Sims & Vergne uneinig über Robustheit der Autos

Nach dem E-Prix in der britischen Hauptstadt wurden einige Piloten für die unangemessene Härte des Racings kritisiert. Kaum ein Fahrzeug erreichte das Ziel ohne Kampfspuren, mehrere Piloten fielen durch Unfälle vorzeitig aus.

Alexander Sims (Mahindra), der sein Fahrzeug am London-Samstag nach nur wenigen Kurven mit einem Unfallschaden abstellte, erklärte 'e-Formel.de' in Berlin: "Von außen betrachtet sehen die vielen Unfälle vielleicht etwas albern aus."

Er sei dennoch gegen den Vorschlag, ausgewählte Fahrzeugteile fragiler zu designen. "Vor allem auf besonders engen Strecken, zum Beispiel in London, würde das die Überholversuche massiv reduzieren. Gerade weil die Autos so robust sind, gibt es (in der Formel E) so viele Überholmanöver."

"Okay, es sind vielleicht nicht die schönsten Manöver. Aber das liegt in der Natur der Sache von engen Kursen wie in London. Wir sollten uns genau überlegen, was wir wirklich wollen. Wenn die Autos fragiler wären, würde das Überholen schwerer werden."

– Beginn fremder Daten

import Summits.Ventures.PercRepro.TheoremOAll
import Summits.Ventures.PercRepro.SixFourRule

/-!
# PercRepro — the `(6, 4)` frame: C-025 at `(6, 4)` on every matroid, modulo the per-solid balance on its core (p3, gen 9)

mine-2's `MINE2-RLS.md` §21.0 / §21.8 with p2's `SixThreeFrame.lean` pattern: C-025 at `(6, 4)` on EVERY finite
matroid follows from its simple core by the `|E|`-induction of §14 / §16 Step 0, and on the core from the
PER-SOLID BALANCE `0 ≤ J_t(G)` at the type `t = typeOf M G` of every solid `G` (`SixFourRule.lean`).

* `phiK_six_four`: `Φ(6, 4) = 6/5`;
* a LOOP halves both counts (p3's halving lemmas, `RLS_six_four_of_loop`);
* a PARALLEL PAIR is Theorem F (`c025_step_of_delete_contract`) with the induction hypothesis at `(6, 4)` on
  `M ＼ {e}` and Theorem O at `(5, 3)` on `M ／ {e}` (`ThmO.c025_five_three_all`, `RLS_six_four_of_parallel`);
* a COLOOP at `ρ(E) = 6`: `#U_M(6, 4) = #U_{M′}(5, 4)` and `#Y_M(6, 4) = W₅(M′) + W₄(M′) ≥ 2 · #U_{M′}(5, 4)` by the
  two injections of typer-2's `MatroidColoopWindow` (`RLS_six_four_of_coloop`; `2 ≥ 6/5`, no induction needed);
* `ρ(E) < 6` makes `U(6, 4)` empty; otherwise `M` is simple with `ρ(E) ≥ 6`, coloop-free when `ρ(E) = 6`: the core.

**`rls_six_four_of_core`**: the core on every simple matroid of rank `≥ 6` (coloop-free at rank `6`) gives C-025 at
`(6, 4)` on EVERY finite matroid.  **`rls_six_four_of_perSolid`**: the same from the per-solid balance — if every
solid `G` of every such core matroid satisfies `0 ≤ J M G (typeOf M G)`, then `(6/5) · #U(6, 4) ≤ #Y(6, 4)` on every
finite matroid (`PerFlat.c025_of_perFlat_normalized` with the hard max-trace rule and `perSolid_of_J_nonneg`).
`SixFourTransfer.lean` says which types are in the kernel (`t ≤ 2`, the `g = 10` cell at `t = 3`, Theorem 22 at
`t = 4`) and states the residue.
-/

open scoped Matroid

namespace PercRepro

namespace SixFour

open Finset Set ThmN

variable {α : Type}

/-- `Φ(6, 4) = 6/5`. -/
theorem phiK_six_four : phiK 6 4 = 6 / 5 := by
  unfold phiK
  rw [show Finset.Ioo 4 6 = {5} from by decide, Finset.sum_singleton,
    show Nat.choose 10 5 = 252 by decide, show Nat.choose 10 6 = 210 by decide]
  norm_num

/-- The loop step at `(6, 4)` (p3's halving lemmas). -/
theorem RLS_six_four_of_loop (M : Matroid α) [M.Finite] {e : α} (he : M.IsLoop e)
    (h : RLS (M ＼ {e}) 6 4) : RLS M 6 4 := by
  unfold RLS at h ⊢
  have he' : e ∈ M.loops := he
  rw [ncard_U_eq_two_mul_of_loop he' 6 4, ncard_Y_eq_two_mul_of_loop he' 6 4]
  push_cast at h ⊢
  linarith

/-- The coloop step at `(6, 4)`: `#Y_M = W₅(M′) + W₄(M′) ≥ 2 · #U_{M′}(5, 4) = 2 · #U_M ≥ (6/5) · #U_M`
(`M′ = M ＼ {e}`; no induction hypothesis is needed). -/
theorem RLS_six_four_of_coloop (M : Matroid α) [M.Finite] {e : α} (he : M.IsColoop e)
    (hR : M.eRank = (6 : ℕ)) : RLS M 6 4 := by
  classical
  have hU : Matroid.topCount M (5 + 1) (3 + 1) = Matroid.topCount (M.delete {e}) 5 (3 + 1) :=
    Matroid.topCount_eq_of_isColoop_of_eRank he 3 hR
  have hY : Matroid.midCount M (5 + 1) 4 = Matroid.levelCount M 5 := by
    rw [Matroid.midCount_eq_sum (5 + 1) 4 (by omega), show Finset.Ioo 4 (5 + 1) = {5} from by decide,
      Finset.sum_singleton]
  have hlev5 : Matroid.levelCount M (4 + 1) = Matroid.levelCount (M ＼ {e}) (4 + 1) +
      Matroid.levelCount (M ＼ {e}) 4 := Matroid.levelCount_succ_eq_of_isColoop he 4
  have htop : Matroid.topCount (M.delete {e}) 5 4 ≤ Matroid.levelCount (M.delete {e}) 5 :=
    Matroid.topCount_le_levelCount_top 5 4
  have hbot : Matroid.topCount (M.delete {e}) 5 4 ≤ Matroid.levelCount (M.delete {e}) 4 :=
    Matroid.topCount_le_levelCount_bot 5 4
  -- translate to the C025 body
  show phiK 6 4 * (Matroid.topCount M 6 4 : ℚ) ≤ (Matroid.midCount M 6 4 : ℚ)
  rw [phiK_six_four]
  have hU' : Matroid.topCount M 6 4 = Matroid.topCount (M.delete {e}) 5 4 := hU
  have hY6 : Matroid.midCount M 6 4 = Matroid.levelCount M 5 := hY
  have hlev5' : Matroid.levelCount M 5 = Matroid.levelCount (M.delete {e}) 5 +
      Matroid.levelCount (M.delete {e}) 4 := hlev5
  rw [hU', hY6, hlev5']
  push_cast
  have h1 : (Matroid.topCount (M.delete {e}) 5 4 : ℚ) ≤ Matroid.levelCount (M.delete {e}) 5 := by
    exact_mod_cast htop
  have h2 : (Matroid.topCount (M.delete {e}) 5 4 : ℚ) ≤ Matroid.levelCount (M.delete {e}) 4 := by
    exact_mod_cast hbot
  have h0 : (0 : ℚ) ≤ Matroid.topCount (M.delete {e}) 5 4 := by positivity
  linarith

/-- Theorem F's step at `(6, 4)`: a parallel pair reduces `RLS M 6 4` to `RLS (M ＼ {e}) 6 4` and `(5, 3)` on
`M ／ {e}`, which is Theorem O. -/
theorem RLS_six_four_of_parallel (M : Matroid α) [M.Finite] {e e' : α} (he : M.Indep {e})
    (he' : e' ∈ M.E) (hne : e' ≠ e) (hpar : e ∈ M.closure {e'}) (h1 : RLS (M ＼ {e}) 6 4) : RLS M 6 4 := by
  have key := c025_step_of_delete_contract he (spans_of_parallel he' hne hpar) 5 3
  have h2 : RLS (M ／ {e}) 5 3 := ThmO.c025_five_three_all (M ／ {e})
  unfold RLS at h1 h2 ⊢
  simp only [show (5 + 1 : ℕ) = 6 from rfl, show (3 + 1 : ℕ) = 4 from rfl] at key
  exact key h1 h2

/-- **C-025 at `(6, 4)` on every finite matroid, modulo its simple coloop-free core** (the `|E|`-induction of
`MINE2-RLS.md` §14/§16 Step 0 at `(6, 4)`): if every simple matroid of rank `≥ 6` that is coloop-free when its rank is
`6` satisfies `RLS · 6 4`, then every finite matroid does — loops halve, parallel pairs by Theorem F + Theorem O at
`(5, 3)`, a coloop at `ρ(E) = 6` by the coloop step, `ρ(E) < 6` trivially. -/
theorem rls_six_four_of_core
    (hcore : ∀ (M : Matroid α) [M.Finite], ThmH.Simple M → (6 : ℕ∞) ≤ M.eRank →
      (M.eRank = 6 → ∀ e, ¬ M.IsColoop e) → RLS M 6 4)
    (M : Matroid α) [M.Finite] : RLS M 6 4 := by
  suffices H : ∀ n : ℕ, ∀ (M : Matroid α) [M.Finite], M.E.ncard = n → RLS M 6 4 from H _ M rfl
  intro n
  induction n using Nat.strong_induction_on with
  | _ n ih =>
  intro M _ hn
  classical
  have hdel : ∀ e ∈ M.E, (M ＼ {e}).E.ncard < n := by
    intro e he
    rw [Matroid.delete_ground, ← hn, ← Set.ncard_sdiff_singleton_add_one he M.ground_finite]
    omega
  -- Case 1: a loop
  by_cases hL : ∃ e ∈ M.E, M.IsLoop e
  · obtain ⟨e, he, hloopE⟩ := hL
    exact RLS_six_four_of_loop M hloopE (ih _ (hdel e he) (M ＼ {e}) rfl)
  push Not at hL
  -- Case 2: a parallel pair
  by_cases hP : ∃ e ∈ M.E, ∃ e' ∈ M.E, e' ≠ e ∧ e ∈ M.closure {e'}
  · obtain ⟨e, he, e', he', hne, hpar⟩ := hP
    have heI : M.Indep {e} := Matroid.indep_singleton.2 ((Matroid.not_isLoop_iff he).1 (hL e he))
    exact RLS_six_four_of_parallel M heI he' hne hpar (ih _ (hdel e he) (M ＼ {e}) rfl)
  push Not at hP
  -- Case 3: simple
  have hs : ThmH.Simple M :=
    fun e he f hf hef => eRk_pair_eq_two_of_simple M hL (fun e he e' he' hne => hP e he e' he' hne) he hf hef
  rcases lt_or_ge M.eRank (6 : ℕ∞) with hlt | hge
  · exact RLS_of_eRank_lt M (p := 6) (q := 4) (by exact_mod_cast hlt)
  by_cases hC : M.eRank = 6 ∧ ∃ e, M.IsColoop e
  · obtain ⟨hR, e, hcol⟩ := hC
    exact RLS_six_four_of_coloop M hcol (by exact_mod_cast hR)
  · have hcolfree : M.eRank = 6 → ∀ e, ¬ M.IsColoop e := fun hR e hcol => hC ⟨hR, e, hcol⟩
    exact hcore M hs hge hcolfree

/-- **C-025 at `(6, 4)` on every finite matroid from the per-solid balance on the core**: if on every simple matroid
of rank `≥ 6` (coloop-free at rank `6`) every solid `G` (rank-`4` flat) satisfies `0 ≤ J M G (typeOf M G)` — the
balance `Σ_{B ∈ R₄(G)} (6 − t) w_∞(B) ≥ (6/5)(N₄ − DF_t)` at its type `t = 6 − ρ(E ∖ G)` — then
`(6/5) · #U(6, 4) ≤ #Y(6, 4)` on every finite matroid (`RLS M 6 4`).  The hard max-trace rule `fHard` is the
normalised weighting of `PerFlat.c025_of_perFlat_normalized`, and `perSolid_of_J_nonneg` is its per-flat
inequality. -/
theorem rls_six_four_of_perSolid [DecidableEq α]
    (hsolid : ∀ (M : Matroid α) [M.Finite], ThmH.Simple M → (6 : ℕ∞) ≤ M.eRank →
      (M.eRank = 6 → ∀ e, ¬ M.IsColoop e) → ∀ G ∈ PerFlat.flatsQ M 4, 0 ≤ J M G (typeOf M G))
    (M : Matroid α) [M.Finite] : RLS M 6 4 := by
  apply rls_six_four_of_core
  intro M _ hs hge hcol
  unfold RLS
  rw [phiK_six_four]
  apply PerFlat.c025_of_perFlat_normalized M 6 4 (by norm_num) (fHard M) (fun P S => fHard_nonneg P S)
  intro G hG
  exact perSolid_of_J_nonneg hG (hsolid M hs hge hcol G hG)

end SixFour

end PercRepro
/-- **No supercuspidal subquotient in a properly induced representation** (Casselman 1995,
Cor. 5.4.3; Bernstein–Zelevinsky 1977, Thm. 2.4 (d) / Cor. 2.13 (b)). Let `P_c < GL_n(F)` be a
proper standard parabolic (`c` monotone with at least two non-empty blocks), `σ` a representation
of its Levi `Π_a GL_{n_a}(F)` acting by scalars on the Levi projections of the central scalars
`u · 1` (automatic for `σ` irreducible admissible, `exists_apply_leviProjection_scalar_eq_smul`),
and `π` an irreducible admissible supercuspidal representation of `GL_n(F)`. Then every
intertwining map from a subrepresentation of `i_c σ` to `π` is zero: `π` is not a subquotient of
`i_c σ`. [cite: Casselman1995, Cor. 5.4.3] -/
theorem intertwiningMap_subrepresentation_parabolicIndGL_eq_zero (hcm : Monotone c)
    (hcp : IsProperBlocks c)
    (hσZ : ∀ u : Fˣ, ∃ cu : ℂ, ∀ w,
      σ (leviProjection F c ⟨_, scalar_mem_standardParabolicGL c u⟩) w = cu • w)
    [π.IsIrreducible] (hπa : π.IsAdmissible) (hπc : π.IsSupercuspidal)
    (N : Subrepresentation (parabolicIndGL F c σ)) (q : N.toRepresentation.IntertwiningMap π) :
    q = 0 := by
  classical
  rcases q.surjective_or_eq_zero with hq | hq
  swap
  · exact hq
  exfalso
  have hπs : π.IsSmooth := hπa.isSmooth
  -- central characters: `π` has one, and `N` acts through the same one
  obtain ⟨χ, hπχ⟩ := hπa.exists_hasCentralCharacter (isOpen_glInt n F) (isCompact_glInt n F)
  have hI : ∀ z : Subgroup.center (GL (Fin n) F), ∃ cz : ℂ,
      ∀ f, parabolicIndGL F c σ (z : GL (Fin n) F) f = cz • f := by
    intro z
    obtain ⟨u, hu⟩ : ∃ u : Fˣ, Matrix.GeneralLinearGroup.scalar (Fin n) u = (z : GL (Fin n) F) := by
      have hz : (z : GL (Fin n) F) ∈ (Matrix.GeneralLinearGroup.scalar (Fin n) :
          Fˣ →* GL (Fin n) F).range := by
        rw [← Matrix.GeneralLinearGroup.center_eq_range_scalar]; exact z.2
      exact hz
    obtain ⟨cu, hcu⟩ := hσZ u
    have hzP : (z : GL (Fin n) F) ∈ standardParabolicGL F c := hu ▸ scalar_mem_standardParabolicGL c u
    have hσz : ∀ w, σ (leviProjection F c ⟨(z : GL (Fin n) F), hzP⟩) w = cu • w := by
      have heq : (⟨(z : GL (Fin n) F), hzP⟩ : standardParabolicGL F c) =
          ⟨_, scalar_mem_standardParabolicGL c u⟩ := Subtype.ext hu.symm
      rw [heq]
      exact hcu
    exact ⟨_, parabolicIndGL_apply_of_mem_center c σ z.2 hzP hσz⟩
  have hNχ : N.toRepresentation.HasCentralCharacter χ := by
    intro z
    obtain ⟨cz, hcz⟩ := hI z
    -- `cz = χ z`: compare on a vector of `N` with non-zero image in `π`
    haveI : Nontrivial V := IsIrreducible.nontrivial π
    obtain ⟨v, hv⟩ := exists_ne (0 : V)
    obtain ⟨x, rfl⟩ := hq v
    have h1 : π (z : GL (Fin n) F) (q x) = cz • q x := by
      rw [← q.isIntertwining]
      have hx : N.toRepresentation (z : GL (Fin n) F) x = cz • x := Subtype.ext (hcz x)
      rw [hx, map_smul]
    have h2 : π (z : GL (Fin n) F) (q x) = ((χ z : ℂˣ) : ℂ) • q x := hπχ.apply z (q x)
    have hc : ((χ z : ℂˣ) : ℂ) = cz := by
      have h := h2.symm.trans h1
      rw [← sub_eq_zero, ← sub_smul] at h
      exact sub_eq_zero.1 ((smul_eq_zero.1 h).resolve_right hv)
    refine LinearMap.ext fun y => Subtype.ext ?_
    change ((parabolicIndGL F c σ (z : GL (Fin n) F)) (y : SmoothInd _ _)) = _
    rw [hcz y, ← hc]
    rfl
  -- projectivity: a section of `q`, hence an embedding `π ↪ i_c σ`
  have hNs : N.toRepresentation.IsSmooth :=
    (isSmooth_smoothInd (standardParabolicGL F c) _).toRepresentation N
  obtain ⟨s, hs⟩ := hπc.exists_intertwiningMap_comp_eq_id_gl hπa hπχ hNs hNχ q hq
  set f : π.IntertwiningMap (parabolicIndGL F c σ) :=
    (Subrepresentation.subtypeIntertwiningMap N).comp s with hfdef
  haveI : Nontrivial V := IsIrreducible.nontrivial π
  obtain ⟨v, hv⟩ := exists_ne (0 : V)
  have hf : f ≠ 0 := by
    intro hf0
    have h1 : (s v).1 = 0 :=
      congrArg (fun g : π.IntertwiningMap (parabolicIndGL F c σ) => g v) hf0
    have h2 : s v = 0 := Subtype.ext h1
    have h3 : v = 0 := by rw [← hs v, h2, map_zero]
    exact hv h3
  -- Frobenius: a non-zero map `r̄_c π → σ`, impossible for supercuspidal `π`
  obtain ⟨e⟩ := frobenius_reciprocity_gl_holds (V := V) (W := W) F c π hπs σ
  have hg : e f ≠ 0 := (LinearEquiv.map_ne_zero_iff e).2 hf
  haveI : Subsingleton (restrictUnipotentGL F c π).Coinvariants :=
    ((isSupercuspidal_iff_jacquetGL_holds F (n := n) (V := V)) π hπs).1 hπc r c hcp hcm
  exact hg (IntertwiningMap.ext (LinearMap.ext fun x => by
    rw [Subsingleton.elim x 0, map_zero, map_zero]))

/-- **Casselman's Corollary 5.4.3 verbatim for `GL_n(F)`**: for a proper standard parabolic
`P_c` and an *irreducible admissible* `σ` of the Levi, no irreducible admissible supercuspidal
`π` is a subquotient of `i_c σ`. [cite: Casselman1995, Cor. 5.4.3] -/
theorem intertwiningMap_subrepresentation_parabolicIndGL_eq_zero_of_isIrreducible
    (hcm : Monotone c) (hcp : IsProperBlocks c) [σ.IsIrreducible] (hσ : σ.IsAdmissible)
    [π.IsIrreducible] (hπa : π.IsAdmissible) (hπc : π.IsSupercuspidal)
    (N : Subrepresentation (parabolicIndGL F c σ)) (q : N.toRepresentation.IntertwiningMap π) :
    q = 0 :=
  intertwiningMap_subrepresentation_parabolicIndGL_eq_zero hcm hcp
    (exists_apply_leviProjection_scalar_eq_smul σ hσ) hπa hπc N q

end Main

end Literature.NumberTheory.Automorphic
import Summits.ABC.IUTFork.Cor312Statement
import HarnessLib

/-!
# [IUTchIII] Cor. 3.12 setting: the `ThetaLinkStrips` binder (and its strip-isomorphism slot) of the Team-A census
# is inhabited at EVERY `Cor312.Setting`

Record-only, proof-only file (D-0012) of the abc-iut cell (WAVE-5 prover abc-iut-w5-d008, L6-lead §F v1.18p
«NV-L6 WAVE» / plan/ADJUDICATION-SPEC §4 (iii) non-vacuity). TAKES NO SIDE on [IUTchIII] Cor. 3.12.

S. Mochizuki, *Inter-universal Teichmüller theory III*, kurims manuscript (May 2020), Def. 3.8 (ii) p. 113 (the
`𝓕^{⊩▶×μ}`-prime-strips of the Θ^{×μ}_{LGP}-link) and Prop. 3.7 (iii)/(iv) pp. 110–111 (the strips `†𝔉^⊩_LGP`,
`†𝔉^⊩_lgp`, `†𝔉^⊩_gau` and their tautological isomorphisms) [claim: Mochizuki2012, status: disputed].

Every Team-A census theorem of the cone (`Cor312Proof.teamA_chain`, `teamA_statement_end_to_end`,
`…_of_edge/_of_gapGlobal/_of_soundAtInput/_of_globalVolumeTransport`, `Cor312StepXIabcReal.stepXIa_holds`, the
honest census `Cor312TeamAHonestCensus*`) binds a datum `D : ThetaLinkStrips P.LogLink P.Strip` and the
strip-isomorphism slot `hNE : ∀ n m, Nonempty (P.IsoS (D.stripLGP (P.lattice.logLink n (m−1))) (D.stripDelta
(P.lattice.theater (n+1) m)))` (= (xi-a)'s "the Θ×μ_LGP-link is the full poly-isomorphism", nonempty).  This file
records that BOTH binders are jointly inhabited at every setting `P` of the tree, with no hypothesis, from the
setting's own Prop. 3.7 signature `P.sig`:

* `Cor312.Setting.nonempty_thetaLinkStrips` — `(lg ↦ †𝔉^⊩_LGP, lg ↦ †𝔉^⊩_lgp, ⋆ ↦ †𝔉^⊩_gau)`, i.e.
  `⟨fun _ => P.sig.FLGP, fun _ => P.sig.Flgp, fun _ => P.sig.Fgau⟩`;
* `Cor312.Setting.exists_thetaLinkStrips_isoS` — a datum TOGETHER WITH the slot `hNE`, using the signature's
  tautological isomorphism `P.sig.isoLGPlgp : P.IsoS †𝔉^⊩_LGP †𝔉^⊩_lgp` (the `△`-slot is filled with `†𝔉^⊩_lgp`).
HONEST LABEL: model-level in the strip VALUES (the genuine strips of the signature), DEGENERATE in the indexing — the
frozen `Cor312.Setting` carries ONE signature, so the witness is constant in the log-link/theater argument; a
theater-indexed family needs theater-indexed signatures (abc-iut-L6-t4 / c312-7, TODO-merge).  Generic interface
facts (`ThetaLinkStrips.nonempty_iff` etc.) are Literature-side, `Literature/IUT/LogThetaLattice/
ThetaLinkStripsNonVacuity.lean`.  Nothing asserted about print; typed ≠ proved.
-/

namespace Summit.ABC.IUTFork

namespace Cor312.Setting

open Literature.IUT.LogThetaLattice Thm311

variable {T : ThetaIndex} {S : Situation T} (P : Cor312.Setting S)

/-- **The `ThetaLinkStrips` binder of the census is inhabited at every setting**: the constant datum
`(†𝔉^⊩_LGP, †𝔉^⊩_lgp, †𝔉^⊩_gau)` read off `P.sig` ([IUTchIII] Prop. 3.7 (iii)/(iv), Def. 3.8 (ii)).
[cite: Mochizuki2012, III Def 3.8 (ii) p.113] -/
theorem nonempty_thetaLinkStrips : Nonempty (ThetaLinkStrips P.LogLink P.Strip) :=
  ⟨⟨fun _ => P.sig.FLGP, fun _ => P.sig.Flgp, fun _ => P.sig.Fgau⟩⟩

/-- **The binder `D` AND the strip-isomorphism slot `hNE` of the census are jointly inhabited at every setting**,
by the tautological isomorphism `†𝔉^⊩_LGP ≅ †𝔉^⊩_lgp` of the signature (Prop. 3.7 (iv), p. 111) — the `△`-slot of
the datum being filled with `†𝔉^⊩_lgp` (degenerate indexing, see the module docstring).
[cite: Mochizuki2012, III Prop 3.7 (iv) p.111] -/
theorem exists_thetaLinkStrips_isoS :
    ∃ D : ThetaLinkStrips P.LogLink P.Strip,
      ∀ n m : ℤ, Nonempty (P.IsoS (D.stripLGP (P.lattice.logLink n (m - 1)))
        (D.stripDelta (P.lattice.theater (n + 1) m))) :=
  ⟨⟨fun _ => P.sig.FLGP, fun _ => P.sig.Flgp, fun _ => P.sig.Flgp⟩, fun _ _ => ⟨P.sig.isoLGPlgp⟩⟩

/-- The same with the `△`-slot filled by `†𝔉^⊩_LGP` itself and the LGP-slot by `†𝔉^⊩_gau`, via the other
tautological isomorphism `†𝔉^⊩_gau ≅ †𝔉^⊩_LGP` of Prop. 3.7 (iii), p. 110 (bookkeeping variant).
[cite: Mochizuki2012, III Prop 3.7 (iii) p.110] -/
theorem exists_thetaLinkStrips_isoS' :
    ∃ D : ThetaLinkStrips P.LogLink P.Strip,
      ∀ n m : ℤ, Nonempty (P.IsoS (D.stripLGP (P.lattice.logLink n (m - 1)))
        (D.stripDelta (P.lattice.theater (n + 1) m))) :=
  ⟨⟨fun _ => P.sig.Fgau, fun _ => P.sig.Flgp, fun _ => P.sig.FLGP⟩, fun _ _ => ⟨P.sig.isoGauLGP⟩⟩

end Cor312.Setting

end Summit.ABC.IUTFork
import Mathlib
import Literature.NumberTheory.LFunctions.Zhang2022.Section16BVarpiLocal
import HarnessLib

/-!
# Zhang (2022) §16 p. 93, u034 "trivially `ϖ₂ⱼ(m) = χ(m)ϱ*ⱼ(m) + O(τ₂(m)D^{−c})`": the local ratios
# `F_q(d,l;1−β_j)/F_q(1,1;1−β_j)` at a prime `q ≥ 23` are `1 + O(1/q)` (with the `λ₂(q)`-twist)

Topic `Literature/NumberTheory/LFunctions/Zhang2022` (Landau–Siegel audit tree; verdict-neutral).
Y. Zhang, *Discrete mean estimates and the Landau–Siegel zero*, arXiv:2211.02515v1 (2022)
[Zhang2022LandauSiegel] — **an unrefereed manuscript under adjudication**; this file PROVES elementary
estimates for the campaign's typed §16 objects and asserts nothing about the manuscript's theorems.
ZHANG-L WP16 (seat zl-w16-p8), Block A of leaf `Eq16_16R2`, node `Z22:§16.u034` in the local reading
`Typed.Section16B.Step16_u034L` (F16B-1) [Z22 p. 93, tex L4615]: "for `(m,𝔮) = 1` and `m < P` we have
trivially `ϖ₂ⱼ(m) = χ(m)ϱ*ⱼ(m) + O(τ₂(m)D^{−c})`". The word "trivially" unpacks to: at a prime `q ∤ 𝔮`
(so `q ≥ D⁴`), each of the three non-generic Euler factors `F_q(d,l;1−β_j)` of `𝓜₂` (flags
`(q∣d, q∤l)`, `(q∤d, q∣l)`, `(q∣d, q∣l)`), after the twist by `λ₂(q)` when `q ∣ d`, is within `O(1/q)`
of the generic factor `F_q(1,1;1−β_j)`. Kernel-checked here with the crude constant `100`:

* `basic_local_bounds` and `ratio_bounds_abstract` — for complex `A, B, c, λ`
  with `‖A‖ ≤ 3/q`, `‖B‖ ≤ 2/q`, `‖c‖ ≤ 2`, `‖λ‖ ≤ 2`, `‖λ − 1‖ ≤ 3/q`, `q ≥ 23`:
  `1 + λ(cA − B) ≠ 0` and the three twisted ratios `(1+λcA)/(1+λ(cA−B))`, `λ(1+A−B)/(1+λ(cA−B))`,
  `λ(1+A)/(1+λ(cA−B))` are within `100/q` of `1`;
* `calM2Factor_eq_closedForm` — the Euler factor in closed form (tree: `AppendixA.lamTilde2_prime`,
  `AppendixA.xi2LocalSeries_prime`), all `(d,l)`, `Re s > 0`;
* `norm_lamFlag_mul_locRatio_sub_one_le` — **for every prime `q ≥ 23`, all `d, l`, `j`:
  `‖Λ_q(d)·locRatio q d l (1−β_j) − 1‖ ≤ 100/q`**, `Λ_q(d) = λ₂(q)` if `q ∣ d` else `1`
  (`locRatio = Typed.Section16B.locRatio`, the typer's F16B-1 object; `λ₂(q) = lam2 c′ χ q 1`).

Uniform in `D`, `χ`, `c′`, `j`: only `|χ(q)| ≤ 1`, `|q^{−β₁}| = 1`, `|q^{−(1−β_j)}| = 1/q` enter.

## References
* Y. Zhang, arXiv:2211.02515v1 (2022), §16 p. 93 (u034), p. 91 (u021), App. A p. 105.
  [cite: Zhang2022LandauSiegel, §16 p. 93 (u034)]
-/

noncomputable section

Vergne ist gegensätzlicher Meinung. "Wenn man so viele Autos hat, die miteinander kollidieren, und wenn das halbe Grid das Rennen ohne Frontflügel beendet, dann ist das für mich keine Weltmeisterschaft", so der Franzose.

Priorisieren Formel-E-Fahrer bald die WEC?

"(Die FIA) ist außerdem sehr streng mit den Strafen. In Santiago musste ich einmal einen Boxenstopp einlegen, weil ich einen kleinen Schaden am Fahrzeug hatte. Inzwischen sind die Rennen ein Gemetzel. Die Autos sind so robust, dass es im Wettbewerb unfahrbar wird. Mir macht diese Art des Racings keinen Spaß, das muss sich im nächsten Jahr ändern."

Ob Vergne auch über die Saison 2022 hinaus in der Formel E bleiben wird, ist damit weiterhin offen. Die theoretische Möglichkeit dazu hätte er, denn DS Automobiles wird bis mindestens 2026 in der Elektrorennserie antreten. Ob er diese Option einlöst oder - wie es Berlin-Rennsieger Norman Nato (Venturi) erwägt - die WEC priorisiert, wird sich im nächsten Jahr entscheiden.